For good and valid consideration, the receipt of which is hereby acknowledged, the parties hereto agree as follows:
1. The Adjustment Basket as of the Test Date is agreed to be $15,323,000, which includes net excess of the Realized Value over the Adjusted Closing Book Value of all of the Non-Core Assets in the amount of $16,860,000 (without taking into account the value ascribed to reinsurance rights that may be granted to the Company in connection with any divestiture of American Independent Insurance Holding Company and PSIC).

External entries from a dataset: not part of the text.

import Summits.QuantumFields.YangMills.Theorems.FluctuationComparisonRegPrIntLS1aAlphaPhiMTowerBG
import Summits.QuantumFields.YangMills.Theorems.FluctuationComparisonRegPrIntLS1aOneStepLetterOfTransportBound
import HarnessLib

/-!
# S1a · THE ᵀ-EDITION OF THE (m)-DOOR OF RECORD FOR THE LINE's TOWER (✓p831345 → per-height TRANSPORT letters): the (α)-package + the five letters at `(K, K−j)`
# + the supplier's (E)-domains∕targets + ONE TRANSPORT LETTER PER HEIGHT `i ∈ [j, Ts)` ⟹ the letter `Φ_m` OF THE CUT DENSITY at every height of every invariantly and
# measurably cut tower — the binder `hdomBG_j` of ✓p831345 DISCHARGED BY NAME through ✓p832521 ∘ ✓p832934

Cell `ym3-torus` (YM ladder rung R3 = continuum `SU(2)` Yang–Mills on the three-torus — a RUNG: NOT d = 4, NOT infinite volume, NOT a mass gap, NOT Clay).
Width seat «width 8» `ym3-torus-px8` (gen 26), FREE px helper on crux `stmt-QuantumFields-20520`, count-neutral, DEFINITION-FREE, default heartbeats.  FILE 4 of the seat.

WHY.  ✓p831345 `…S1aAlphaPhiMTowerBG.exists_admissible_schedule_phiM_tower_bg` is the (m)-door of record of the (m)_E node (UV3-NODE §69.18): (α)-package + five letters +
the cut-height letter `hdomBG_j` ⟹ `Φ_m` of the cut density, one admissible schedule, every height.  This seat's ✓p832521 ∘ ✓p832934 reduce `hdomBG_j` BY KERNEL to ONE
TRANSPORT LETTER PER HEIGHT on print's renormalised densities (UV3-NODE §69.19 (2)), with the exponent budget `Δ_j := (c∕(1−q))·q^j` computed from `η_i ≤ c·q^i`
(✓`sum_Ico_le_geom`) and kept admissible by ✓`admissible_add_slack`.  THIS FILE is the composed door: the SAME statement as ✓p831345 with (i) the budget arguments
`(Δ, S₁, q₁, hΔ0, hΔ)` replaced by the per-step sizes `(η, c, q, hq0, hq1, hc, hη)`; (ii) one more tower-scope hypothesis `∀ j, Measurable (χ j)` (the line's `sfCut` has it:
`RunPairOrgan.measurable_sfCut`); (iii) the binder `hdomBG_j` REPLACED by: the supplier's domains `Dm i` and targets `Tg i` (measurable, `Tg i ⊆ Dm i`, `Dm j` open, `χ_i = 1` on
`Tg i` for `j < i ≤ Ts`), the inclusion «(E)-good data of height `j` ⊆ Dm j» (read through `fieldShift`), and the TRANSPORT LETTERS
«`T_i(ρ_{K−(i+1)}) ≤ e^{η_i}·T_i(1_{Tg (i+1)}·ρ_{K−(i+1)})` for `dU_i`-a.e. `V ∈ Dm i`», `j ≤ i < Ts` (`T_i` = lit `kernelTransport dU_{i+1} dU_i (descend F ℰp i)`,
`ρ_{K−(i+1)}` = lit `heightDensity F γ _ univ`).  Everything else — conclusion included — is ✓p831345's text byte for byte.

WHAT.  ★★★ `exists_admissible_schedule_phiM_tower_transport` (0 `def`, 0 `sorry`; proof = ✓p831345 at `Δ_j := (c∕(1−q))·q^j` ∘ ✓`hdomBG_of_transportLetters_heightDensity`).
★p1's DISPLAYED BINDER LIST of the (m)_E door after this file: {(α)-inhabitant `AlphaInputsT3ACFullTriv` (UNINHABITED) · `hlowc`∕`hupc`∕`hRegClass`∕`hlfle`∕`hlarge` at `(K, K−j)` ·
the (E)-data `Dm∕Tg` with their four side conditions · ONE transport letter per height · the (R-β1′) β slot `{prm j with β := β_K}`} — and nothing else.

HONEST: a composition of landed doors; the transport letters are HYPOTHESES (print's one-step small-field dominance, OPEN — inputs named in UV3-NODE §69.19 (4)); nothing of
Bałaban's renormalisation-group analysis asserted or proved; (m) AS TYPED suspect-false at `L = 3` (RULING №105), (m)_E OPEN; the five registered stubs (3732b7df) ∕ 20520 ∕
19936 ∕ 19200 ∕ `YM3TorusSU2` NOT proved; rung R3 = SU(2) YM₃ on T³ — NOT d = 4, NOT infinite volume, NOT a mass gap, NOT Clay.  Sorry-free, axioms standard.
References: [Balaban1985UV3] CMP 102 (1985) (2) p.256, (7) p.257, (41) p.266, (47) p.267; [Balaban1987RG1] CMP 109 (1987) (0.11)∕(0.13) pp.253–254.
-/

set_option autoImplicit false

noncomputable section

namespace Summit.QuantumFields.YangMills.Theorems.FluctuationComparisonRegPrIntLS1aAlphaPhiMTowerTransport

open MeasureTheory Set
open Literature.MathematicalPhysics.QuantumFieldTheory.Balaban1983to89
open T3ContinuumYM3Torus T3UnitScaleTilt T3UnitLawDensityEML T3RestrictedUnitDensity T3AlphaInputsAC T3AlphaInputsACSchemas T3AlphaInputsACTrivRows BalabanUVClass
open T3NestedUnitLaws (descend)
open T3LevelShift (fieldShift)
open T3TiltDescent (heightDensity)
open B5Eq118OneStroke (iterBlockOf)
open Literature.MathematicalPhysics.QuantumFieldTheory.Balaban1983to89.Missing (partitionFn)
open Literature.MathematicalPhysics.QuantumFieldTheory.Balaban1983to89.T4AveragingDisintegration (kernelTransport)
open Summit.QuantumFields.YangMills.Theorems.FluctuationComparisonRegPrIntLS1aAlphaPhiMTowerBG (exists_admissible_schedule_phiM_tower_bg)
open Summit.QuantumFields.YangMills.Theorems.FluctuationComparisonRegPrIntLS1aDomBGOfOneStepLetters (sum_Ico_le_geom)
open Summit.QuantumFields.YangMills.Theorems.FluctuationComparisonRegPrIntLS1aOneStepLetterOfTransportBound (hdomBG_of_transportLetters_heightDensity)

variable {F : T3Family} {γ : ℝ}

/-- ★★★ **THE ᵀ-EDITION OF THE (m)-DOOR OF RECORD FOR THE TOWER.**  ✓p831345's statement with the cut-height letter `hdomBG_j` replaced by the supplier's (E)-domains ∕
plateau targets and ONE TRANSPORT LETTER PER HEIGHT `i ∈ [j, Ts)` on print's renormalised densities (see the module docstring for the three edits); ONE admissible
schedule (slack enlarged by `(c∕(1−q))·q^j`); conclusion = the v1.2 letter `Φ_m` for the CUT density with the schedule entry `{prm j with β := β_K}`, byte for byte.
Nothing of Bałaban's asserted; the transport letters are HYPOTHESES. [cite: Balaban1985UV3, (41)-(47) pp.266-267, (2) p.256, (7) p.257; Balaban1987RG1, (0.13) p.254] -/
theorem exists_admissible_schedule_phiM_tower_transport {D : AlphaDataT3 F γ} (W : LFData D) {b₀ p₀ ε₀ C68 Cχ B₃ r CD R₀ C₅ : ℝ} {M₁ : ℕ}
    (h : AlphaInputsT3ACFullTriv D W b₀ p₀ ε₀ C68 Cχ B₃ M₁ r CD) (hγ : 0 < γ) (hγ1 : γ ≤ 1) (hγe : Real.sqrt γ ≤ Real.exp (1 - p₀)) (hb : 0 ≤ b₀) (hp : 0 ≤ p₀)
    (hr : 0 ≤ r) (hM1 : 1 ≤ M₁) (hMdvd : M₁ ∣ 2 * F.L ^ F.m) (hCD : 0 ≤ CD) (hR₀ : 0 < R₀)
    (η : ℕ → ℝ) {c q : ℝ} (hq0 : 0 ≤ q) (hq1 : q < 1) (hc : 0 ≤ c) (hη : ∀ i, η i ≤ c * q ^ i) :
    ∃ prm : ℕ → ClassParams, AdmissibleClassParams F γ (b₀ / 2) p₀ prm ∧
      (∀ n, (prm n).δ = θBal F.L γ b₀ p₀ n ∧ (prm n).δreg = R₀ ∧ (prm n).δL = θBal F.L γ b₀ p₀ n ∧ (prm n).β = (F.L : ℝ) ^ n / γ ∧
        (prm n).cLF = B10.pFun (b₀ / 2) p₀ (Real.sqrt (γ * ((F.L : ℝ)⁻¹) ^ n)) ^ 2 / 4 ∧ (prm n).c5 = C₅ ∧ (prm n).cE = 0) ∧
      ∀ (ν : ℕ → (j : ℕ) → Measure (GaugeField (F.P j) 0 (Matrix.specialUnitaryGroup (Fin 2) ℂ))),
        (∀ K, ν K K = T4GenFunBounds.gibbsMeasure (F.P K) ((F.scheme ℰp γ).β K)) →
        (∀ K j, j < K → ν K j = Measure.map (descend F ℰp j) (ν K (j + 1))) →
        ∀ (K Ts : ℕ) (hTs : Ts ≤ K) (μ : (j : ℕ) → Measure (GaugeField (F.P j) 0 (Matrix.specialUnitaryGroup (Fin 2) ℂ)))
          (χ : (j : ℕ) → GaugeField (F.P j) 0 (Matrix.specialUnitaryGroup (Fin 2) ℂ) → ℝ), (∀ j U, χ j U ≤ 1) →
          (∀ (j : ℕ) (u : GaugeTransf (F.P j) 0 (Matrix.specialUnitaryGroup (Fin 2) ℂ)) (U : GaugeField (F.P j) 0 (Matrix.specialUnitaryGroup (Fin 2) ℂ)),
            χ j (GaugeField.gaugeAct u U) = χ j U) →
          (∀ j, Measurable (χ j)) →
          (∀ j, Ts ≤ j → μ j = ν K j) →
          (∀ j, j < Ts → μ j = Measure.map (descend F ℰp j) ((μ (j + 1)).withDensity fun U => ENNReal.ofReal (χ (j + 1) U))) →
        ∀ (j : ℕ) (hjK : j ≤ K) (ρc ρt : GaugeField (F.P j) 0 (Matrix.specialUnitaryGroup (Fin 2) ℂ) → ℝ),
          Continuous ρc → Continuous ρt → (∀ V, 0 ≤ ρc V) → (∀ V, 0 ≤ ρt V) →
          μ j = (fieldMeasure (F.P j) 0 (Matrix.specialUnitaryGroup (Fin 2) ℂ)).withDensity (fun V => ENNReal.ofReal (ρc V)) →
          ν K j = (fieldMeasure (F.P j) 0 (Matrix.specialUnitaryGroup (Fin 2) ℂ)).withDensity (fun V => ENNReal.ofReal (ρt V)) →
          ContinuousOn (D.low K (K - j)) {V | PlaqSmall (θBal F.L γ b₀ p₀ j) V} →
          ContinuousOn (D.up K (K - j)) {V | PlaqSmall (θBal F.L γ b₀ p₀ j) V} →
          (∀ V : GaugeField (F.P K) (K - j) (Matrix.specialUnitaryGroup (Fin 2) ℂ), PlaqSmall (θBal F.L γ b₀ p₀ j) V →
            IsBackground (fun i => BlockAveraging.blockAvg (P := F.P K) (j := i) ℰp) {U | PlaqSmall R₀ U} (K - j) V (D.Umin K (K - j) (D.triv K (K - j)) V)) →
          (∀ V : GaugeField (F.P K) (K - j) (Matrix.specialUnitaryGroup (Fin 2) ℂ),
            Real.exp (D.Ecst K (K - j)) * (Real.exp (-(D.Ecst K (K - j)) + D.Rm K (K - j)) * (D.up K (K - j) V - D.low K (K - j) V)) ≤
              Real.exp (-(prm j).cLF) * Real.exp (C₅ * Fintype.card (Site (F.P K) (K - j)))) →
          (∀ (V : GaugeField (F.P K) (K - j) (Matrix.specialUnitaryGroup (Fin 2) ℂ)) (S : Finset (Plaq (F.P K) (K - j))),
            (∀ p ∈ S, θBal F.L γ b₀ p₀ j ≤ GaugeGroup.dist1 (GaugeField.plaqHol V p)) →
              Real.exp (D.Ecst K (K - j)) * (partitionFn (G := (Matrix.specialUnitaryGroup (Fin 2) ℂ)) (F.P K) ((F.scheme ℰp γ).β K) * readAtLevel F hjK ρt V) ≤
                Real.exp (-((prm j).cLF * S.card)) * Real.exp (C₅ * Fintype.card (Site (F.P K) (K - j)))) →
          -- the supplier's (E)-DOMAINS and plateau TARGETS per height, and the TRANSPORT LETTERS for the heights `j ≤ i < Ts` (replacing `hdomBG_j`)
          ∀ (Dm Tg : (i : ℕ) → Set (GaugeField (F.P i) 0 (Matrix.specialUnitaryGroup (Fin 2) ℂ))),
          (∀ i, MeasurableSet (Tg i)) → (∀ i, Tg i ⊆ Dm i) → IsOpen (Dm j) →
          (∀ (i : ℕ), j < i → i ≤ Ts → ∀ U ∈ Tg i, χ i U = 1) →
          (∀ V : GaugeField (F.P K) (K - j) (Matrix.specialUnitaryGroup (Fin 2) ℂ), PlaqSmall (θBal F.L γ b₀ p₀ j) V →
            (∃ U₀ : GaugeField (F.P K) 0 (Matrix.specialUnitaryGroup (Fin 2) ℂ),
                IsBackground (fun i => BlockAveraging.blockAvg (P := F.P K) (j := i) ℰp) {U | PlaqSmall R₀ U} (K - j) V U₀ ∧
                PlaqSmall (θBal F.L γ b₀ p₀ j * ((F.L : ℝ)⁻¹) ^ (2 * (K - j))) U₀) →
            fieldShift (heightShift_eq F hjK) V ∈ Dm j) →
          (∀ (i : ℕ), j ≤ i → ∀ (hiT : i < Ts), ∀ᵐ V ∂(fieldMeasure (F.P i) 0 (Matrix.specialUnitaryGroup (Fin 2) ℂ)), V ∈ Dm i →
            kernelTransport (fieldMeasure (F.P (i + 1)) 0 (Matrix.specialUnitaryGroup (Fin 2) ℂ)) (fieldMeasure (F.P i) 0 (Matrix.specialUnitaryGroup (Fin 2) ℂ))
                (descend F ℰp i) (heightDensity F γ (Nat.succ_le_of_lt (lt_of_lt_of_le hiT hTs)) Set.univ) V ≤
              Real.exp (η i) * kernelTransport (fieldMeasure (F.P (i + 1)) 0 (Matrix.specialUnitaryGroup (Fin 2) ℂ))
                (fieldMeasure (F.P i) 0 (Matrix.specialUnitaryGroup (Fin 2) ℂ)) (descend F ℰp i)
                ((Tg (i + 1)).indicator (heightDensity F γ (Nat.succ_le_of_lt (lt_of_lt_of_le hiT hTs)) Set.univ)) V) →
          ∃ κ : ℝ, ∃ (bg : GaugeField (F.P K) (K - j) (Matrix.specialUnitaryGroup (Fin 2) ℂ) → GaugeField (F.P K) 0 (Matrix.specialUnitaryGroup (Fin 2) ℂ))
            (nDom : ℕ) (supp : Fin nDom → Set (PBond (F.P K) 0)) (foot : Fin nDom → Finset (Site (F.P K) (K - j)))
            (len : Fin nDom → ℝ) (wt : Fin nDom → ℝ) (act : Fin nDom → GaugeField (F.P K) 0 (Matrix.specialUnitaryGroup (Fin 2) ℂ) → ℝ)
            (cst : ℝ) (lf : GaugeField (F.P K) (K - j) (Matrix.specialUnitaryGroup (Fin 2) ℂ) → ℝ),
            (∀ V, 0 ≤ readAtLevel F hjK (fun U => Real.exp κ * ρc U) V) ∧
            Measurable (readAtLevel F hjK (fun U => Real.exp κ * ρc U)) ∧
            GaugeField.GaugeInvariant (readAtLevel F hjK (fun U => Real.exp κ * ρc U)) ∧
            (∀ V, PlaqSmall ({ prm j with β := (F.scheme ℰp γ).β K }).δ V →
              IsBackground (fun i => BlockAveraging.blockAvg (P := F.P K) (j := i) ℰp) {U | PlaqSmall ({ prm j with β := (F.scheme ℰp γ).β K }).δreg U} (K - j) V (bg V)) ∧
            (∀ X, (foot X).Nonempty) ∧ (∀ X b, b ∈ supp X → iterBlockOf (K - j) b.src ∈ foot X) ∧ (∀ X, 0 ≤ len X) ∧ (∀ X, 0 ≤ wt X) ∧
            (∀ X, ∀ y ∈ foot X, ∀ y' ∈ foot X, (Site.tdist y y' : ℝ) ≤ ({ prm j with β := (F.scheme ℰp γ).β K }).M * (len X + 1)) ∧
            (∀ X (U U' : GaugeField (F.P K) 0 (Matrix.specialUnitaryGroup (Fin 2) ℂ)), (∀ b ∈ supp X, U b = U' b) → act X U = act X U') ∧
            (∀ X, GaugeField.GaugeInvariant (act X)) ∧
            (∀ X V, PlaqSmall ({ prm j with β := (F.scheme ℰp γ).β K }).δ V → PlaqSmall (({ prm j with β := (F.scheme ℰp γ).β K }).δ * ((F.L : ℝ)⁻¹) ^ (2 * (K - j))) (bg V) →
              |act X (bg V)| ≤ wt X * Real.exp (-(({ prm j with β := (F.scheme ℰp γ).β K }).κ * len X))) ∧
            (∀ y : Site (F.P K) (K - j), ∑ X ∈ Finset.univ.filter (fun X => y ∈ foot X), wt X * Real.exp (-(({ prm j with β := (F.scheme ℰp γ).β K }).κ * len X)) ≤ ({ prm j with β := (F.scheme ℰp γ).β K }).Ccov) ∧
            |cst| ≤ ({ prm j with β := (F.scheme ℰp γ).β K }).cE * Fintype.card (Site (F.P K) (K - j)) ∧
            (∀ V, PlaqSmall ({ prm j with β := (F.scheme ℰp γ).β K }).δ V → PlaqSmall (({ prm j with β := (F.scheme ℰp γ).β K }).δ * ((F.L : ℝ)⁻¹) ^ (2 * (K - j))) (bg V) →
              Real.exp (-(({ prm j with β := (F.scheme ℰp γ).β K }).β * wilsonAction4 (bg V)) + (∑ X, act X (bg V)) + cst - ({ prm j with β := (F.scheme ℰp γ).β K }).slack) ≤ readAtLevel F hjK (fun U => Real.exp κ * ρc U) V) ∧
            (∀ V, PlaqSmall ({ prm j with β := (F.scheme ℰp γ).β K }).δ V → PlaqSmall (({ prm j with β := (F.scheme ℰp γ).β K }).δ * ((F.L : ℝ)⁻¹) ^ (2 * (K - j))) (bg V) →
              readAtLevel F hjK (fun U => Real.exp κ * ρc U) V ≤ Real.exp (-(({ prm j with β := (F.scheme ℰp γ).β K }).β * wilsonAction4 (bg V)) + (∑ X, act X (bg V)) + cst + ({ prm j with β := (F.scheme ℰp γ).β K }).slack) + lf V) ∧
            (∀ V, 0 ≤ lf V) ∧ (∀ V, lf V ≤ Real.exp (-({ prm j with β := (F.scheme ℰp γ).β K }).cLF) * Real.exp (({ prm j with β := (F.scheme ℰp γ).β K }).c5 * Fintype.card (Site (F.P K) (K - j)))) ∧
            (∀ V (S : Finset (Plaq (F.P K) (K - j))), (∀ p ∈ S, ({ prm j with β := (F.scheme ℰp γ).β K }).δL ≤ dist1 (GaugeField.plaqHol V p)) →
              readAtLevel F hjK (fun U => Real.exp κ * ρc U) V ≤ Real.exp (-(({ prm j with β := (F.scheme ℰp γ).β K }).cLF * S.card)) * Real.exp (({ prm j with β := (F.scheme ℰp γ).β K }).c5 * Fintype.card (Site (F.P K) (K - j)))) := by
  obtain ⟨prm, hadm, hfields, hmain⟩ := exists_admissible_schedule_phiM_tower_bg (F := F) W h hγ hγ1 hγe hb hp hr hM1 hMdvd hCD hR₀
    (fun j => c / (1 - q) * q ^ j) hq0 hq1 (fun j => mul_nonneg (div_nonneg hc (by linarith)) (pow_nonneg hq0 j)) (fun j => le_rfl)
  refine ⟨prm, hadm, hfields, ?_⟩
  intro ν hν1 hν2 K Ts hTs μ χ hχ1 hχinv hχm hμ1 hμ2 j hjK ρc ρt hcc htc hc0 ht0 hμc hνt hlowc hupc hRegClass hlfle hlarge Dm Tg hTm hTD hDo hplat hgood hKL
  exact hmain ν hν1 hν2 K Ts hTs μ χ hχ1 hχinv hμ1 hμ2 j hjK ρc ρt hcc htc hc0 ht0 hμc hνt hlowc hupc hRegClass hlfle hlarge
    (hdomBG_of_transportLetters_heightDensity F ν μ χ Dm Tg hγ.le hν1 hν2 hTs hχm hμ1 hμ2 hTm hTD η hjK hplat hKL hDo
      (sum_Ico_le_geom hq0 hq1 hc hη j Ts) ρc ρt hcc htc hc0 hμc hνt hgood)

end Summit.QuantumFields.YangMills.Theorems.FluctuationComparisonRegPrIntLS1aAlphaPhiMTowerTransport

end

All obligations of the Company and the Purchasers under Section B.3. of the Subscription Agreement relating to the Adjustment Basket as of the Test Date have been fully satisfied.
2. The Company hereby waives its rights under Section B.3.e of the Subscription Agreement.
3. The validity and effects of this Agreement shall be governed by and construed and enforced in accordance with the laws of the State of New York, without giving effect to principles of conflict of laws.
4. This Agreement may be executed in any number of counterparts, each of which shall be considered an original and all of which together shall be deemed to be one and the same instrument.
[Signature Pages Follow]
IN WITNESS WHEREOF, each party has executed this Agreement as of the date first above-written.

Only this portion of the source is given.